-------- Information provided --------
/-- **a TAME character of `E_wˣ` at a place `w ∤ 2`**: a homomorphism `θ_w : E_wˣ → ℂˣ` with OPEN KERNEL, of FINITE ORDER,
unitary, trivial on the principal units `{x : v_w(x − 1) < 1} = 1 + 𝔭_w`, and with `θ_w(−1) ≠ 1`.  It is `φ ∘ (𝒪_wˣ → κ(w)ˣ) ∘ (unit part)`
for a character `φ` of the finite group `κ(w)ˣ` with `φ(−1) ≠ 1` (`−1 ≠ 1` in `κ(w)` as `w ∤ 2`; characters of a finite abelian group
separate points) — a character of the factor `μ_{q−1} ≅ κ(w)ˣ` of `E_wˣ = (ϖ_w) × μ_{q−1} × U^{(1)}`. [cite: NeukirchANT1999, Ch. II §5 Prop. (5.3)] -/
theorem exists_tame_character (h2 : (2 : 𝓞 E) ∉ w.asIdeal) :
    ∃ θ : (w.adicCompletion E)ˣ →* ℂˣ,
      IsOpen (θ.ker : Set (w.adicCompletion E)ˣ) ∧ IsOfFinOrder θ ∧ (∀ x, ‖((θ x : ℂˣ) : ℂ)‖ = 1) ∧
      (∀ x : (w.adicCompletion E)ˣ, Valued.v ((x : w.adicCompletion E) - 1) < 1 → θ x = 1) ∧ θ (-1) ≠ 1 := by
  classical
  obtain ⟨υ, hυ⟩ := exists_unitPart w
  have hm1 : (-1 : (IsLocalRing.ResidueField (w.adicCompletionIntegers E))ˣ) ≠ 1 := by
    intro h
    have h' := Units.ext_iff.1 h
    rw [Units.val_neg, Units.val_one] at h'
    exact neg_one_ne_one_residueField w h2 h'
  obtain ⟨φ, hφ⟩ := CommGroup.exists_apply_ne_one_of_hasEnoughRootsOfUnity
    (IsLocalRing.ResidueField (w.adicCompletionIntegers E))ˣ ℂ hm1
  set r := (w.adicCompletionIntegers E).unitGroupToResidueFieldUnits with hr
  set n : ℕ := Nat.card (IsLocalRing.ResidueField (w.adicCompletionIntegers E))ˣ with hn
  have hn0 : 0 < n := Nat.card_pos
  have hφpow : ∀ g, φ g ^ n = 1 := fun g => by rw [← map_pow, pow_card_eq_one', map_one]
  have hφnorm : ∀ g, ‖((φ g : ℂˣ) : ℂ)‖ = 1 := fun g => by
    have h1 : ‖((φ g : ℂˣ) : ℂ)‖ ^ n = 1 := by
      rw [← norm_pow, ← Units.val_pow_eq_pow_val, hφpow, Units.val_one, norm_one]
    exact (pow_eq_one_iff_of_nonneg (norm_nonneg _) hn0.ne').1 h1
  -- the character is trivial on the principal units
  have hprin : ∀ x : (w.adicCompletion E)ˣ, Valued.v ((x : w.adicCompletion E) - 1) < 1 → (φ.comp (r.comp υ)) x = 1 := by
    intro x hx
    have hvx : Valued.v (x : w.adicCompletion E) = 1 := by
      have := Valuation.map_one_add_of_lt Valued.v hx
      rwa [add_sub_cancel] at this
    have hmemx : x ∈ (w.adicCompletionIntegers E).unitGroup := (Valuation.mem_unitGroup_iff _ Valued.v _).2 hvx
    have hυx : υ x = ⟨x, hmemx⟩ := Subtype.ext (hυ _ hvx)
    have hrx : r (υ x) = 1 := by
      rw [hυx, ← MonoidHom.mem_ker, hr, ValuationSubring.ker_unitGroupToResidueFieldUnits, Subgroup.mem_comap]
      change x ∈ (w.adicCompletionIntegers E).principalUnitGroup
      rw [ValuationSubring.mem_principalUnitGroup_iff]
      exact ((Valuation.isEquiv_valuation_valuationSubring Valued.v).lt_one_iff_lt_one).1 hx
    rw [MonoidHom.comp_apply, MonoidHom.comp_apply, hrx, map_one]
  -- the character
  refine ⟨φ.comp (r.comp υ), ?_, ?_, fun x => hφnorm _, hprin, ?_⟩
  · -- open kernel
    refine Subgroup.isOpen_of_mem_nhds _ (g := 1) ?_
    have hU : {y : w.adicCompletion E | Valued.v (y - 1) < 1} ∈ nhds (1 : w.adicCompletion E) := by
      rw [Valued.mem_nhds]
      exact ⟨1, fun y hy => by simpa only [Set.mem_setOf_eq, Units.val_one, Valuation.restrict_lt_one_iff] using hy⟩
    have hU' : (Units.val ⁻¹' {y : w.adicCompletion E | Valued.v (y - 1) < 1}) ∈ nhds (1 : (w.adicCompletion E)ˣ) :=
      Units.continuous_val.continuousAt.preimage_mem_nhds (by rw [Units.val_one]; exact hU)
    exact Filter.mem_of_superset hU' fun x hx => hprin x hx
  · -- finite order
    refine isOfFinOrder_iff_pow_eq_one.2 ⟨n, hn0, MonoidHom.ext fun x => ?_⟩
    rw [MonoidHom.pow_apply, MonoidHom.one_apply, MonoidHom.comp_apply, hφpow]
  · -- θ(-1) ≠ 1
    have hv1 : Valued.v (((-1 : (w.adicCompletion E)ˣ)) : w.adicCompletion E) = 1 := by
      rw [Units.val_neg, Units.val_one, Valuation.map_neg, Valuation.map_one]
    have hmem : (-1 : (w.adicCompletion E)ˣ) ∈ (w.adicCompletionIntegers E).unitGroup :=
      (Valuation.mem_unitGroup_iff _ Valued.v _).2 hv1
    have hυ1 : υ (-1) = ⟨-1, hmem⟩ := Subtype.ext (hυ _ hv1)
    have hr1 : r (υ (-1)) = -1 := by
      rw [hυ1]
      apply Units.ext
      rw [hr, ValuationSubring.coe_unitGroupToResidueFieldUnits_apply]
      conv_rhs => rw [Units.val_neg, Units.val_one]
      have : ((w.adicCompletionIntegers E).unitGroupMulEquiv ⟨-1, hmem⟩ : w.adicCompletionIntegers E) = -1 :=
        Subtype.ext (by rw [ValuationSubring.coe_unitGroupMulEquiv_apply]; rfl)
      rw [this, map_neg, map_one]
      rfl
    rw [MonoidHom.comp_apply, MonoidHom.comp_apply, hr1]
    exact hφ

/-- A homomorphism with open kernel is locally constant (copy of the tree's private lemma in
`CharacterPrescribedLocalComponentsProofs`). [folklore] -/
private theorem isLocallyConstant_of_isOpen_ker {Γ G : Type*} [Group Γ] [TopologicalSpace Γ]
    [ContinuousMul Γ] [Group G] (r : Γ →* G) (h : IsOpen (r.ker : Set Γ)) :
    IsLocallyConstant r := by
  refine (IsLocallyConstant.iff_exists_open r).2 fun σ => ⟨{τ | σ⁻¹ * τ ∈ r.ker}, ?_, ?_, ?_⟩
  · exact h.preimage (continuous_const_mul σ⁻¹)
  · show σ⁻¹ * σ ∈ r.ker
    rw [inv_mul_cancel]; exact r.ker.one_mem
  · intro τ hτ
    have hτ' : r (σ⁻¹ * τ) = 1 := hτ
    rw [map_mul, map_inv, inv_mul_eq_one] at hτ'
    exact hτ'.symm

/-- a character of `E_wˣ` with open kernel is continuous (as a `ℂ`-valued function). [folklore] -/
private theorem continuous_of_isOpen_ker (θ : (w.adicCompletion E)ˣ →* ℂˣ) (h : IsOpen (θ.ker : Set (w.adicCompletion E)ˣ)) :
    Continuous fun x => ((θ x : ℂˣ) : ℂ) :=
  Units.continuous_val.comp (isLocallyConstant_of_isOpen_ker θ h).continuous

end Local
--------
-------- Information provided --------
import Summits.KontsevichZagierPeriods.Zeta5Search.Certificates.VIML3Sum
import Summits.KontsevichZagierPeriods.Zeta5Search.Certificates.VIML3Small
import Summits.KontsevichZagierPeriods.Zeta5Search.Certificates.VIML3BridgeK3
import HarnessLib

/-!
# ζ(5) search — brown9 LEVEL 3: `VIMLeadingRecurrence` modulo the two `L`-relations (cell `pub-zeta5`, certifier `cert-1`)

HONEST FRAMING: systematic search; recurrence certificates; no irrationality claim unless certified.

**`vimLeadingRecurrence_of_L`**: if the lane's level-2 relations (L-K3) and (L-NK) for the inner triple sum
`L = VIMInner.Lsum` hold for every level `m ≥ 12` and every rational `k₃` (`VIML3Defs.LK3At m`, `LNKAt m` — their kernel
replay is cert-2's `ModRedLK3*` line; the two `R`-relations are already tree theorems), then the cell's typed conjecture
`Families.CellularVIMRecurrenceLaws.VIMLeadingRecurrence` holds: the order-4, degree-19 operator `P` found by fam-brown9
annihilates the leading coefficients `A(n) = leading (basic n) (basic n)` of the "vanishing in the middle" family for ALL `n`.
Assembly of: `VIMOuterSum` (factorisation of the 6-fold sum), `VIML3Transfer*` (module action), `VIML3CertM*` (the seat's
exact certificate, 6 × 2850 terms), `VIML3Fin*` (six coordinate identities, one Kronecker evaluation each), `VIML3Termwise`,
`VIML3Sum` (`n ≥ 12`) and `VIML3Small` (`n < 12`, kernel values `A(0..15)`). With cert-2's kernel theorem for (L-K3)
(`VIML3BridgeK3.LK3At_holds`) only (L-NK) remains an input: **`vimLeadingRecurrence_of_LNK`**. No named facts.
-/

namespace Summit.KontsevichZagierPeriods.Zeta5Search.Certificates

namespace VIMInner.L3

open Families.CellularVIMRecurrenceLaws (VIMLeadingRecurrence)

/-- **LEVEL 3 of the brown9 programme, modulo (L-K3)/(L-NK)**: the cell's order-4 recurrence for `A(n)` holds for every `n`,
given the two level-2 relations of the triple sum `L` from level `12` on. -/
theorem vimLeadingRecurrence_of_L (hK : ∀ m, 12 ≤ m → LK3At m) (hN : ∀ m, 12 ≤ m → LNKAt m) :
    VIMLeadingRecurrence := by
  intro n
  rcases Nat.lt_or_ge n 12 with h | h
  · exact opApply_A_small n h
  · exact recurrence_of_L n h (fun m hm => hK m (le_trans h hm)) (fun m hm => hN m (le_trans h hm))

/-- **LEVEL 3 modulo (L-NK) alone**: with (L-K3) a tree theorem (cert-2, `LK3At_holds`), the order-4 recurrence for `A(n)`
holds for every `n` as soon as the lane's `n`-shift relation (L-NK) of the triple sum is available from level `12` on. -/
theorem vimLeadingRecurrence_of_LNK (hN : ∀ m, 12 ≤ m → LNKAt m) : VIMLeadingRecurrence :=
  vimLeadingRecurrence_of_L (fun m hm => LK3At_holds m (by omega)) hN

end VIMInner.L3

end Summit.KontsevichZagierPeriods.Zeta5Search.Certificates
--------
— Task directions —
Among the entries above, the line containing "vimLeadingRecurrence_of_L (fun m", the line containing "end Summit.KontsevichZagierPeriods.Zeta5Search.Certificates", and all lines between them are to be restated word for word; nothing else belongs in the reply.

— Exercise output —
  vimLeadingRecurrence_of_L (fun m hm => LK3At_holds m (by omega)) hN

end VIMInner.L3

end Summit.KontsevichZagierPeriods.Zeta5Search.Certificates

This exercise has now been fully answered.